◆ TASK DIRECTIONS: Transcribe the stretch of entries below from the line with "fun z hz ↦ deriv_div_sq_of_odeFun_eq_zero" through the line with "obtain ⟨⟨q₂, h₂⟩, ⟨q₃, h₃⟩⟩", exactly and with both ends included; leave out all other lines.

● ● ● ●

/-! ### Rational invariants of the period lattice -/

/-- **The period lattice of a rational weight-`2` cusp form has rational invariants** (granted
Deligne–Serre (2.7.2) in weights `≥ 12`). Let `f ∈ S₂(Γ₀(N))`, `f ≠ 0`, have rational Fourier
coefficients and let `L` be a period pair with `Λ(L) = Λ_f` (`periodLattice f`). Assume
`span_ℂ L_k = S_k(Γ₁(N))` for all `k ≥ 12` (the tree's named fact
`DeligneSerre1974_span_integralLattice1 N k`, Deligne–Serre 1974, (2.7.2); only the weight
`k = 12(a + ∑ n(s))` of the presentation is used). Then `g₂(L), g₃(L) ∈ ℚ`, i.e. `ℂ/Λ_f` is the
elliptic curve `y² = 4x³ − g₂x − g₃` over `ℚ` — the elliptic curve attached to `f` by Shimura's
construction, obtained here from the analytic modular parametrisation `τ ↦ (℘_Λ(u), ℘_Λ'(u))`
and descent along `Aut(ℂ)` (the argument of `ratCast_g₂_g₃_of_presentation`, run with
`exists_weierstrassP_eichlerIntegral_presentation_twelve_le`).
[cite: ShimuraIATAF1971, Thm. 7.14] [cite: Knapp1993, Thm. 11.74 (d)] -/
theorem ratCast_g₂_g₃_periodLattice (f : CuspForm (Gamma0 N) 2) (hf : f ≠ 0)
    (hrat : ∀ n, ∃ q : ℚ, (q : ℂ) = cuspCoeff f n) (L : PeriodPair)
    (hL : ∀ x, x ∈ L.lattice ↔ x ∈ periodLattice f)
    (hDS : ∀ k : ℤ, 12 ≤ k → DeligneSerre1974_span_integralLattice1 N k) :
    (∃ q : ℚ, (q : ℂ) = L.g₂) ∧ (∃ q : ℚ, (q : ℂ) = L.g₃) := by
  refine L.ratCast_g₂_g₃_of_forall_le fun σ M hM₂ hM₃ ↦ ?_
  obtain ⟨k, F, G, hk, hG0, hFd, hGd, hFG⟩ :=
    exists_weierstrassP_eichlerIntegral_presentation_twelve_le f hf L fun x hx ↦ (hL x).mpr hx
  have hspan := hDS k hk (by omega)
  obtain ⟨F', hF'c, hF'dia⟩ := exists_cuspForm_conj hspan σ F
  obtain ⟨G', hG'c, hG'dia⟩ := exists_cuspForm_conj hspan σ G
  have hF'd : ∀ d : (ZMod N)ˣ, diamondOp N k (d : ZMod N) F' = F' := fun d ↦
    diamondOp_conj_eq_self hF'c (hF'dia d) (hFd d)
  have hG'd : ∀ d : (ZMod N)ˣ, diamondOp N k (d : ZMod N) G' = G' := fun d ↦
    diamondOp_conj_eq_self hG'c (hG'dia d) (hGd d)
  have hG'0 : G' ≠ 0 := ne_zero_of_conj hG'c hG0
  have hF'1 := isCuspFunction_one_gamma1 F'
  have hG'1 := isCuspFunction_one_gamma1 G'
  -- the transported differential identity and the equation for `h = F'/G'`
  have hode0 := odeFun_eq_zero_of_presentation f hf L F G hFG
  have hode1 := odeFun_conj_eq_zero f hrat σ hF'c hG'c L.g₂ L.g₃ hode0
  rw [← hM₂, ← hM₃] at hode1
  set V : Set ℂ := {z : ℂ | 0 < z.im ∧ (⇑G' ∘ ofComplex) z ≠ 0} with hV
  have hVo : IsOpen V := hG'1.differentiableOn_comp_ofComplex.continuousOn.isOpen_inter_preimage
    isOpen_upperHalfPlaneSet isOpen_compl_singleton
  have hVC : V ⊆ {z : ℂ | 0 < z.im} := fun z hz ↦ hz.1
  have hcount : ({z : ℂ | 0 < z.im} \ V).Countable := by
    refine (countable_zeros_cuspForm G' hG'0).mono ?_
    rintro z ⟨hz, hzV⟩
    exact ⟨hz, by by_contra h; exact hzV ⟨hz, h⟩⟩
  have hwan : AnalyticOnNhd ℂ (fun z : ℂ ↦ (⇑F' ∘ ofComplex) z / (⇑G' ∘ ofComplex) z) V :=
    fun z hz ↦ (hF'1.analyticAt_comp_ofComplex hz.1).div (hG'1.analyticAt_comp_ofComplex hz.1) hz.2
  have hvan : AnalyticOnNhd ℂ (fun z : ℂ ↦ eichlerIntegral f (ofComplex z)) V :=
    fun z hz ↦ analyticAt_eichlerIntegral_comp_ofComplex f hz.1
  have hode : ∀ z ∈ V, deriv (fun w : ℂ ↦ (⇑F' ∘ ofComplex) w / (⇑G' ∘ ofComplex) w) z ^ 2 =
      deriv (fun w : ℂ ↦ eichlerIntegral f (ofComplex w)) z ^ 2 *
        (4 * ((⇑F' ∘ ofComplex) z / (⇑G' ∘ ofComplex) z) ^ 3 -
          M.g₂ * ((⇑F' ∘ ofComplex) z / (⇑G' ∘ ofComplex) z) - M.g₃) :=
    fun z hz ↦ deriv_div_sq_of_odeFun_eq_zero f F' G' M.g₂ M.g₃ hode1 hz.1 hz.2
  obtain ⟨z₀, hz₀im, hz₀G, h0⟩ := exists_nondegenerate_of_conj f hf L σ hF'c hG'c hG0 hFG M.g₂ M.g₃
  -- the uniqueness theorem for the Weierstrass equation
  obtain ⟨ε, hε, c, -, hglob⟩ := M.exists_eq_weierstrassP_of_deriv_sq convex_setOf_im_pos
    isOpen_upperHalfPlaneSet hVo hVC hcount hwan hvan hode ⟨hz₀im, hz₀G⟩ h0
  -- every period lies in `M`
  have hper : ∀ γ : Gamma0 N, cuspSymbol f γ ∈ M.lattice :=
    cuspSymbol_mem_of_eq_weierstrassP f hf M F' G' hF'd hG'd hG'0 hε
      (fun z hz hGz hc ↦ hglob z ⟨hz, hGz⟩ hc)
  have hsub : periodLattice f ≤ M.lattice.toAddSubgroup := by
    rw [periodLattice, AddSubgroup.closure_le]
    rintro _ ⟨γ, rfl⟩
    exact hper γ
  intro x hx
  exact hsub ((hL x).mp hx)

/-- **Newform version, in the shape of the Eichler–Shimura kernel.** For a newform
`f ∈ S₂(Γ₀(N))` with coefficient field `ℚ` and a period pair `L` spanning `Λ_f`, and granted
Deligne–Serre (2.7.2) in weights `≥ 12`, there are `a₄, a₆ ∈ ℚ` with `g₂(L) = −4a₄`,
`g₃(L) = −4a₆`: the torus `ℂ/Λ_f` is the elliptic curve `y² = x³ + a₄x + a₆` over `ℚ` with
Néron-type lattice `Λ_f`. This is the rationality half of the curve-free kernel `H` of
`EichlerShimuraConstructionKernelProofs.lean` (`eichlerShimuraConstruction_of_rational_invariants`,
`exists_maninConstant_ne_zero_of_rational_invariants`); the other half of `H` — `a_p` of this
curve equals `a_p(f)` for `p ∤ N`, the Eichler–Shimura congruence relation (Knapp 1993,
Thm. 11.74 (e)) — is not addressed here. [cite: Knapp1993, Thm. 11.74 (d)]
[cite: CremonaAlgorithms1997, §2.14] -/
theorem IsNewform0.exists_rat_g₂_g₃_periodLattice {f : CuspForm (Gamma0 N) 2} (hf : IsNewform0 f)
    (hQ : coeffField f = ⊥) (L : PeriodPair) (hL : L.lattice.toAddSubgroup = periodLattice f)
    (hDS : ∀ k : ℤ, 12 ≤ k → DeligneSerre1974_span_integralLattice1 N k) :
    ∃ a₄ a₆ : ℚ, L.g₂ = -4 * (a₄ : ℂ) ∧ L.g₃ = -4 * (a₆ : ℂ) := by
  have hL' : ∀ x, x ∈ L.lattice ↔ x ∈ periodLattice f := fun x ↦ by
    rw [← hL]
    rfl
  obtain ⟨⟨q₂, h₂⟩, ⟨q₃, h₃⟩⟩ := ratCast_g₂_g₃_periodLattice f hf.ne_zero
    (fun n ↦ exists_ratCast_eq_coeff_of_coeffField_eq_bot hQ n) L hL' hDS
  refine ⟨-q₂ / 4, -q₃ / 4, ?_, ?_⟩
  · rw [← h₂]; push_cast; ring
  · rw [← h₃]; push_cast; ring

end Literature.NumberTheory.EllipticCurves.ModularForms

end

● ● ● ●

◆ EXERCISE SOLUTION:
    fun z hz ↦ deriv_div_sq_of_odeFun_eq_zero f F' G' M.g₂ M.g₃ hode1 hz.1 hz.2
  obtain ⟨z₀, hz₀im, hz₀G, h0⟩ := exists_nondegenerate_of_conj f hf L σ hF'c hG'c hG0 hFG M.g₂ M.g₃
  -- the uniqueness theorem for the Weierstrass equation
  obtain ⟨ε, hε, c, -, hglob⟩ := M.exists_eq_weierstrassP_of_deriv_sq convex_setOf_im_pos
    isOpen_upperHalfPlaneSet hVo hVC hcount hwan hvan hode ⟨hz₀im, hz₀G⟩ h0
  -- every period lies in `M`
  have hper : ∀ γ : Gamma0 N, cuspSymbol f γ ∈ M.lattice :=
    cuspSymbol_mem_of_eq_weierstrassP f hf M F' G' hF'd hG'd hG'0 hε
      (fun z hz hGz hc ↦ hglob z ⟨hz, hGz⟩ hc)
  have hsub : periodLattice f ≤ M.lattice.toAddSubgroup := by
    rw [periodLattice, AddSubgroup.closure_le]
    rintro _ ⟨γ, rfl⟩
    exact hper γ
  intro x hx
  exact hsub ((hL x).mp hx)

/-- **Newform version, in the shape of the Eichler–Shimura kernel.** For a newform
`f ∈ S₂(Γ₀(N))` with coefficient field `ℚ` and a period pair `L` spanning `Λ_f`, and granted
Deligne–Serre (2.7.2) in weights `≥ 12`, there are `a₄, a₆ ∈ ℚ` with `g₂(L) = −4a₄`,
`g₃(L) = −4a₆`: the torus `ℂ/Λ_f` is the elliptic curve `y² = x³ + a₄x + a₆` over `ℚ` with
Néron-type lattice `Λ_f`. This is the rationality half of the curve-free kernel `H` of
`EichlerShimuraConstructionKernelProofs.lean` (`eichlerShimuraConstruction_of_rational_invariants`,
`exists_maninConstant_ne_zero_of_rational_invariants`); the other half of `H` — `a_p` of this
curve equals `a_p(f)` for `p ∤ N`, the Eichler–Shimura congruence relation (Knapp 1993,
Thm. 11.74 (e)) — is not addressed here. [cite: Knapp1993, Thm. 11.74 (d)]
[cite: CremonaAlgorithms1997, §2.14] -/
theorem IsNewform0.exists_rat_g₂_g₃_periodLattice {f : CuspForm (Gamma0 N) 2} (hf : IsNewform0 f)
    (hQ : coeffField f = ⊥) (L : PeriodPair) (hL : L.lattice.toAddSubgroup = periodLattice f)
    (hDS : ∀ k : ℤ, 12 ≤ k → DeligneSerre1974_span_integralLattice1 N k) :
    ∃ a₄ a₆ : ℚ, L.g₂ = -4 * (a₄ : ℂ) ∧ L.g₃ = -4 * (a₆ : ℂ) := by
  have hL' : ∀ x, x ∈ L.lattice ↔ x ∈ periodLattice f := fun x ↦ by
    rw [← hL]
    rfl
  obtain ⟨⟨q₂, h₂⟩, ⟨q₃, h₃⟩⟩ := ratCast_g₂_g₃_periodLattice f hf.ne_zero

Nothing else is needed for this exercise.